Your task:
Those lines of the material below that fall between its first line and the line with "gauge group, dimension", both included, are to be repeated exactly.

Provided entries Block Start

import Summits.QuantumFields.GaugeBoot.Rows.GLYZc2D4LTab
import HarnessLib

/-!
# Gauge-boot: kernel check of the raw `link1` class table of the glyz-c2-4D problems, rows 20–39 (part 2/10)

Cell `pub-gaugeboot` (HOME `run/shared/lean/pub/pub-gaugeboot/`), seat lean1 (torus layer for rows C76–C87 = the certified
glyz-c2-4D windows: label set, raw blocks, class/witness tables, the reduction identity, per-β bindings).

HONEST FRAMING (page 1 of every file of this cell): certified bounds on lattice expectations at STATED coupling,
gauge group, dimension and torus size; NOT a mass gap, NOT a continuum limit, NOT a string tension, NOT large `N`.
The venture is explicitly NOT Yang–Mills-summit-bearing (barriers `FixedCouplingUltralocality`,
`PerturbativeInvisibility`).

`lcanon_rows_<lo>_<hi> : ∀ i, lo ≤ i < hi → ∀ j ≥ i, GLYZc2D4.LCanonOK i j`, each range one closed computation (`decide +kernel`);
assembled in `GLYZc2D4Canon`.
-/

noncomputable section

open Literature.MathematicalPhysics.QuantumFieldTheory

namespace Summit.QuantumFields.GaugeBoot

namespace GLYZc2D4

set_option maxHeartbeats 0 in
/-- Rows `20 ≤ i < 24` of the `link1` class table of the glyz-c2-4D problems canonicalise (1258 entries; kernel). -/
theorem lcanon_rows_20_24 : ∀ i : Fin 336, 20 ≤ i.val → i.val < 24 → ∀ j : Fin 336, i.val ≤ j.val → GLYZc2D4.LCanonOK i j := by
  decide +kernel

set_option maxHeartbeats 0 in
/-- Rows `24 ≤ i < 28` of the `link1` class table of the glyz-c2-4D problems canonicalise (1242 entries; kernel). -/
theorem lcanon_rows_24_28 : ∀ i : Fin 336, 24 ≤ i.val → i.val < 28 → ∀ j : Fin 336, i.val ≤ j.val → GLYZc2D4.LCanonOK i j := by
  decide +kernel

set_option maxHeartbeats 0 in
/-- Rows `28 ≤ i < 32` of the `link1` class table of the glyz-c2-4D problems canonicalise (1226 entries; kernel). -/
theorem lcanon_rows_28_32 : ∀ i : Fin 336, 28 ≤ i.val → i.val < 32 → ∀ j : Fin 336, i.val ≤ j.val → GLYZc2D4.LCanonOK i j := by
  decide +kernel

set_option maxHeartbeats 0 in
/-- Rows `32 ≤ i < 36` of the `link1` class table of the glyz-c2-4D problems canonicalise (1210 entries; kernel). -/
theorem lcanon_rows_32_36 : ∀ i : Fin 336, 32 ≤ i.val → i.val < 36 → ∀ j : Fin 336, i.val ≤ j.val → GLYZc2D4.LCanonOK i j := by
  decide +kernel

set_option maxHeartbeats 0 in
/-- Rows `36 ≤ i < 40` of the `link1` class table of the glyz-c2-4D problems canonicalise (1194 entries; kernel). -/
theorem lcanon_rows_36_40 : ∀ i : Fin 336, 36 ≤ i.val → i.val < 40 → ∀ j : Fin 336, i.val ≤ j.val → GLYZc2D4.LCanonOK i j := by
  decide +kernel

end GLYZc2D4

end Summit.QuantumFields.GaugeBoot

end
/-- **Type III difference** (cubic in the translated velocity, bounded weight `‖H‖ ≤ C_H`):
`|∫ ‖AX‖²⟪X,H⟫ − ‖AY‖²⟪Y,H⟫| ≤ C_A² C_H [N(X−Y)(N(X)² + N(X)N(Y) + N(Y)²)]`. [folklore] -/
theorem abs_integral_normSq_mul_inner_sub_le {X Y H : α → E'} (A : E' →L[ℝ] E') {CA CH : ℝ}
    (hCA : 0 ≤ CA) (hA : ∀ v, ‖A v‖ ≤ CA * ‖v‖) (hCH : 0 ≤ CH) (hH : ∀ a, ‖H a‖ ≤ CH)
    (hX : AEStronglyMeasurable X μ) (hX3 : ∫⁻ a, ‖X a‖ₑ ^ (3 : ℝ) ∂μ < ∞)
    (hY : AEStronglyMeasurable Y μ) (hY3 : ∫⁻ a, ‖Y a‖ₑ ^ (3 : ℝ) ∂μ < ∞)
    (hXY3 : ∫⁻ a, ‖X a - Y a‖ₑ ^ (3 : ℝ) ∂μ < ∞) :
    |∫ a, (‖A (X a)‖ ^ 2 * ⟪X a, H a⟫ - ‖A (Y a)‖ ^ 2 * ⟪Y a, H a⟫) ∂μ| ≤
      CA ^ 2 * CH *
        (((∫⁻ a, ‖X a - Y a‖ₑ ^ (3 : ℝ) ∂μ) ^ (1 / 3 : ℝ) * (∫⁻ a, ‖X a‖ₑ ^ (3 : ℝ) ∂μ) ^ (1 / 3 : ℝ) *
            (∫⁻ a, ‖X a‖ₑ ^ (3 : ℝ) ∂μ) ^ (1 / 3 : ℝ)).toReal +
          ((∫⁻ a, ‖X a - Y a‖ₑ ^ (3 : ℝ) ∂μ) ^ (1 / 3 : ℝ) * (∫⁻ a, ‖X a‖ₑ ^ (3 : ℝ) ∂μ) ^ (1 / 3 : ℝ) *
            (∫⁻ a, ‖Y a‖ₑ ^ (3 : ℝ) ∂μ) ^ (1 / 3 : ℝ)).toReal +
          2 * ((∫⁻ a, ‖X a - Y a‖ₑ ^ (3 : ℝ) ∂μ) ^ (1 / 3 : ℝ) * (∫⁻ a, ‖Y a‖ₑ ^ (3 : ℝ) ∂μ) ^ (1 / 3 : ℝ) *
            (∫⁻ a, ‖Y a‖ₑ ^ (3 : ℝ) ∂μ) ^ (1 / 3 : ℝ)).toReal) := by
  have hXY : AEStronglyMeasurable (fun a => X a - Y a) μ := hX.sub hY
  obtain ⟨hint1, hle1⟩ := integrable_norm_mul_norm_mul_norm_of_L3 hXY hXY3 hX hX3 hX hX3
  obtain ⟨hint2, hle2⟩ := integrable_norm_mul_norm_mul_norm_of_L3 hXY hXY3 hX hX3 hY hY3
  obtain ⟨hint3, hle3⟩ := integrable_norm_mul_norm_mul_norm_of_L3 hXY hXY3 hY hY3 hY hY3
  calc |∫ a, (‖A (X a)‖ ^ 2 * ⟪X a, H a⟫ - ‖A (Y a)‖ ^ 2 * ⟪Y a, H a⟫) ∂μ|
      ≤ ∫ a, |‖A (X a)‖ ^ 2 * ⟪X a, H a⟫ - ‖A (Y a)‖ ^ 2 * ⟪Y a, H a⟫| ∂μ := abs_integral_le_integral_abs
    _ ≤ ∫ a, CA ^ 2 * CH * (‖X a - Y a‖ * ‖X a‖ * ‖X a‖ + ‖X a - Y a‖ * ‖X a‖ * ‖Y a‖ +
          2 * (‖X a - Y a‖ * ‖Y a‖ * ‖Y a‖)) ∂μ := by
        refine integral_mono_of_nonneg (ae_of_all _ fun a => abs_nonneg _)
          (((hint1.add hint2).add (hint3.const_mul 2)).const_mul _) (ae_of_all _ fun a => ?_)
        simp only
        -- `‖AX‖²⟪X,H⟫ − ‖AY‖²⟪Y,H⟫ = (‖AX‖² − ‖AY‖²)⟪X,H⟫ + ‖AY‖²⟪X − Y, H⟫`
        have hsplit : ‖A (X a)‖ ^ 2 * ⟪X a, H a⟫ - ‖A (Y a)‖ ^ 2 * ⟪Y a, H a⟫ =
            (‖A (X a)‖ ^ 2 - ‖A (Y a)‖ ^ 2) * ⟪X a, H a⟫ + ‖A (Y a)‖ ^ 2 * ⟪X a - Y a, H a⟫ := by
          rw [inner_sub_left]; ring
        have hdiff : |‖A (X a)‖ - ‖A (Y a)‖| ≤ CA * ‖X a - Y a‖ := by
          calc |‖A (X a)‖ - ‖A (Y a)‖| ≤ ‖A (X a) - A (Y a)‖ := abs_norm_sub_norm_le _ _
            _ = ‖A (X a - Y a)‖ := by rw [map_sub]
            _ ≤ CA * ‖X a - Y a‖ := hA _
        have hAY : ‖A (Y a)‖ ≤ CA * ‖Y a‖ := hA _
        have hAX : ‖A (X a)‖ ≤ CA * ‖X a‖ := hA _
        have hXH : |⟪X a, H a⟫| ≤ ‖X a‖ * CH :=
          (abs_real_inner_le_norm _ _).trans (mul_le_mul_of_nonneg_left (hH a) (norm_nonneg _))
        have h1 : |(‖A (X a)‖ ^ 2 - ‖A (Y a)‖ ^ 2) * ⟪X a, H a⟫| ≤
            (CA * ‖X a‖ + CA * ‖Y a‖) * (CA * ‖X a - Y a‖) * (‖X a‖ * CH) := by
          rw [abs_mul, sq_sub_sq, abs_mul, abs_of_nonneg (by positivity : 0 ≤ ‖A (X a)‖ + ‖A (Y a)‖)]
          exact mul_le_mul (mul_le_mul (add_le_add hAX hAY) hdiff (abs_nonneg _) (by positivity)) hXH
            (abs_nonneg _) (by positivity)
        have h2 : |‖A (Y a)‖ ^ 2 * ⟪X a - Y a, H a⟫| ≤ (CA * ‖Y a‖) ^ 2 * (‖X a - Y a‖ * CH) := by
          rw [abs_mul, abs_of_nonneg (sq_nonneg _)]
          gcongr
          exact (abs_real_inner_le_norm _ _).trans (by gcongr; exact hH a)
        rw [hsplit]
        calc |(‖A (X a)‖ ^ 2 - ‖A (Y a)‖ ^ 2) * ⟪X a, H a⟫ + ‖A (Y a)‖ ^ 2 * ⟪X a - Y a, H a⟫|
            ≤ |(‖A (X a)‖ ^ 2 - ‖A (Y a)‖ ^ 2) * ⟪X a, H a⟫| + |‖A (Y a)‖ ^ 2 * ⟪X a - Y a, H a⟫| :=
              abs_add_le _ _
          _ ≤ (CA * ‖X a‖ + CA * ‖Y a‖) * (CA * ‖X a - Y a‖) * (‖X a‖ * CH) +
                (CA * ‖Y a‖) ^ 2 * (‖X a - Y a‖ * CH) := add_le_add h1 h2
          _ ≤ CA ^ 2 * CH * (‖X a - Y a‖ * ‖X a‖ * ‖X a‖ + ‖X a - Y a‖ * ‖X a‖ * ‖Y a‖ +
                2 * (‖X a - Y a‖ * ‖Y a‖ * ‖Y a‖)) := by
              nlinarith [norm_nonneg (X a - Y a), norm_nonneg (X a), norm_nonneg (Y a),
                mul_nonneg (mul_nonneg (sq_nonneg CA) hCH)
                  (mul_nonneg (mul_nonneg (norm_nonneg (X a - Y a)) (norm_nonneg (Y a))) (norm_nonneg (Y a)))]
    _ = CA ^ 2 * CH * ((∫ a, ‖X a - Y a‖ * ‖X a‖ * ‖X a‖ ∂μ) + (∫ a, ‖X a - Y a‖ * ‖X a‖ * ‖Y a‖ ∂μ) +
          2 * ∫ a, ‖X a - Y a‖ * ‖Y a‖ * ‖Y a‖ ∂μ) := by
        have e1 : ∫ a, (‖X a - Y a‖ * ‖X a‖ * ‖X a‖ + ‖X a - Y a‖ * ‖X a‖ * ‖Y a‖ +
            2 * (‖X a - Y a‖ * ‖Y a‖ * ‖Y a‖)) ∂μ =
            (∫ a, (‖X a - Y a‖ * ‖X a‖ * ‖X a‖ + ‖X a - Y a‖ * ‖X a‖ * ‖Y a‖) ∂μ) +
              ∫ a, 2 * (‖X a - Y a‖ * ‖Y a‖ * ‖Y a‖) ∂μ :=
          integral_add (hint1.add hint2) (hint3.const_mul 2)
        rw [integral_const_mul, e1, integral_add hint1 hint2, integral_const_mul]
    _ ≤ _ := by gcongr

Provided entries Block End

Answer area:
import Summits.QuantumFields.GaugeBoot.Rows.GLYZc2D4LTab
import HarnessLib

/-!
# Gauge-boot: kernel check of the raw `link1` class table of the glyz-c2-4D problems, rows 20–39 (part 2/10)

Cell `pub-gaugeboot` (HOME `run/shared/lean/pub/pub-gaugeboot/`), seat lean1 (torus layer for rows C76–C87 = the certified
glyz-c2-4D windows: label set, raw blocks, class/witness tables, the reduction identity, per-β bindings).

HONEST FRAMING (page 1 of every file of this cell): certified bounds on lattice expectations at STATED coupling,
gauge group, dimension and torus size; NOT a mass gap, NOT a continuum limit, NOT a string tension, NOT large `N`.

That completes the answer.